Total noob here looking for advice.

As our family grow, we plan to purchase bigger car and one of the candidate will be 2nd hand Audi Q7.

After few day research, it seems that there's a diesel engine revamp between 2010 and 2011; something that appears to be Clean TDI Diesel.

The biggest difference between 2 engines will be the combined fuel consumption: 9.1L/100km vs 7.8L/100km (same torque).

My questions will be:
From your experience in real world, is the difference in $ marginal when filling up at petrol station?
Is there an easy way to differentiate between the 2? Will the latter be flagged as clean TDI diesel somewhere in the car?
I will only purchase if the car is regularly serviced; my next questions will be:
How high is high (for mileage)? 60,000 km odometer for 2010 Q7 (MY2011) considered as high?
Mileage vs MY? which one is more important?

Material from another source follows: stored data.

import Summits.BirchSwinnertonDyer.BirchSwinnertonDyer.Theorems.KolyvaginDepthDoorDepthTableSteinWuthrichRows9
import Summits.BirchSwinnertonDyer.BirchSwinnertonDyer.Theorems.KolyvaginDepthDoorDepthTableSteinWuthrichEvenRankBSDQuotient
import Summits.BirchSwinnertonDyer.BirchSwinnertonDyer.Theorems.Rank1ResidualIntModelSurjectivity
import Summits.BirchSwinnertonDyer.Rank1Residual.Additive.PointCountEulerNat
import Literature.NumberTheory.EllipticCurves.GlobalMinimalModelNumberFieldBaseChangeProofs
import Literature.NumberTheory.EllipticCurves.LocalReductionKrausMinimality
import Literature.NumberTheory.EllipticCurves.SelmerTorsionTwistRestriction
import Literature.NumberTheory.EllipticCurves.ComplexMultiplicationNotSemistable
import HarnessLib

/-!
# Route `KolyvaginDepthDoor`, crux `KolyvaginDepthSupplyKN` (stmt-BirchSwinnertonDyer-22820) —
# DEPTH TABLE v15: the RANK-ONE DATUM of the even-rank row `997b1` at `(p, d_K) = (5, -52)` READ AS ONE BSD-QUOTIENT VALUATION
# (Burungale–Castella–Skinner 2025 Cor. 1.3.1 and Gross–Zagier–Kolyvagin BY NAME on a kernel-certified minimal model of the twist)

Helper file of the lead prover of line `levelone` (kdd-p1 g19; `--supports stmt-BirchSwinnertonDyer-22820
--as helper`); it closes nothing and BSD is NOT proved by it.

The v13 row of `997b1` (g17, `C997b1.cruxBody_of_twistSelmer`) leaves ONE datum: `#Sel_5(E^{(-52)}/ℚ) ≤ 5` for the Heegner twist
`T = E^{(-52)}`, a curve of analytic rank ONE (root number `−1`; observatory numerics `CERT-TABLE.md`, cert-2 g40: `r_an(T) = 1`,
`#Ш_an(T) = 1.000…`, `5 ∤ c(T)`, `#T(ℚ)_tors = 1` — context only). g18 read the ODD-rank rows through Skinner 2016 Thm. C on the
rank-ZERO twist; this file is the EVEN-rank counterpart: the printed `p`-part of BSD IN ANALYTIC RANK ONE (Burungale–Castella–Skinner
2025 Cor. 1.3.1: any conductor; non-CM, `p > 3` good ordinary, `E[p]` irreducible, (im)) turns the datum into ONE valuation of ONE
rational number, the BSD quotient `L'(T,1)/(Ω_T·Reg_T)` (`= #Ш_an(T)·Tam(T)/#T(ℚ)_tors²`).

`T` has the GLOBAL MINIMAL MODEL `T₀ = [0, 1, 0, -14421, 626627]` (`Δ(T₀) = 19711297835008 = 2^12 · 13^6 · 997`), `ℚ`-isomorphic to the tree's
`E.quadraticTwist (-52)` by `(u, r, s, t) = (1, 17, 0, 0)` (`minTwist52_smul_eq`). Kernel certificates (all `decide`): `minTwist52_isElliptic`,
`minTwist52_isGloballyMinimal` (Kraus's test at `2` (`2¹² ∣ Δ`, `2⁸ ∤ c₄` resp. the `c₆`-congruences fail: no `u = 2` descent) and Silverman's criterion at the odd primes), `minTwist52_intModel`, `minTwist52_card_5` (`#T̃₀(𝔽_5) = 2`, `a_5(T) = 4`: good ORDINARY),
Serre's Prop. 19 witnesses `minTwist52_hasSurjectiveModNGaloisRep_5` (`ρ̄_{T,5}` onto; `T` is additive at ``2`, `13``, so Prop. 21 is unavailable),
`minTwist52_not_hasCM` (multiplicative at `997`), `minTwist52_kodairaNeron_5` (`5 ∤ ord_v Δ_T` at multiplicative `v`, hence `5 ∤ Tam(T)`).

* `minTwist52_natCard_selmerGroup_eq_of_bsdQuotient` — **BCS Cor. 1.3.1 + GZK ⟹ the datum.** IF `ord_{s=1} L(T,s) = 1` and
  `ord_5(L'(T,1)/(Ω_T·Reg_T)) ≤ 0`, THEN `#Sel_5(T/ℚ) = 5` (generic `natCard_selmerGroup_eq_of_rankOne_bsdQuotient_bcs`:
  GZK gives rank `1` and `Ш(T)` finite; BCS gives `ord_5` of the quotient `= ord_5 #Ш(T) + ord_5 Tam(T)`; Kodaira–Néron kills the
  Tamagawa term; so `5 ∤ #Ш(T)`, `Ш(T)[5] = 0`, `#Sel_5 = 5^rank = 5`).
* `natCard_selmerGroup_quadraticTwist_neg52_eq_of_bsdQuotient` — the same transported to `E.quadraticTwist (-52)`
  (`natCard_selmerGroup_eq_of_variableChange`).
* `cruxBody_of_twistBSDQuotient` — composed with `C997b1.cruxBody_of_twistSelmer` (g17): the CLAUSE of the crux at `W = 997b1` VERBATIM
  from the two rank-one hypotheses, for every imaginary quadratic `K` with `d_K = -52`.

So, modulo the named print facts (Stein–Wuthrich 2013 Thm. 1.1, W. Zhang 2014 Lemma 8.4 (1) / Thm. 9.1; Burungale–Castella–Skinner 2025 Cor. 1.3.1; Gross–Zagier–Kolyvagin), the crux
`KolyvaginDepthSupplyKN` holds AT `997b1` as soon as ONE real number — the BSD quotient of the rank-one twist `E^{(-52)}`, rational by
Gross–Zagier — has `5`-adic valuation `≤ 0` [and `ord_{s=1} L(T,s) = 1`]. Per curve; nothing class-wide (the open stub (S♭) is
untouched); BSD is NOT proved by any of this.

References: [BurungaleCastellaSkinner2025] Cor. 1.3.1 (p. 4); [Darmon2004] Thm. 3.22 (GZK); [Serre1972] §2.8 Prop. 19;
[SerreAbelianLadic1968] IV-23; [Kraus1989] Prop. 2; [SilvermanAEC2009] VII.1 Rem. 1.1, VIII.8, X.4.2, X.5 Cor. 5.4;
[CremonaAlgorithms1997] Table 1 (997b1), §3.2.
-/

set_option linter.dupNamespace false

Do you foresee any issue purchasing used Q7? DSG issue? Build quality? Engine?


----------



## ryan mills (May 3, 2002)

potatocouch said:


> Total noob here looking for advice.
> 
> As our family grow, we plan to purchase bigger car and one of the candidate will be 2nd hand Audi Q7.
> 
> ...


Just make sure you get the 8-speed transmission. 60km is nothing, our 2012 TDI has 95k MILES and drives like new, besides some panel squeaks in the interior. The only issue we've had was a bad sensor in the brake booster, but that seems rare. Other than regualar maintenance and brake pads, it's been flawless. With our 2012, we averaged 28.6mpg over a 1,600 mile trip at an average speed of 77mph on the highway.... Not bad!

I'm not too sure if it's then engine or the transmission that makes the difference in consumption between the two.... From what I've read, I may have the "older" version of the engine, with more timing chains or something. It's been trouble free, so I haven't been too motivated to investigate. -oh, the transmission isn't DSG, its a regualr auto made by ZF, which just about every manufacturer uses these days...


----------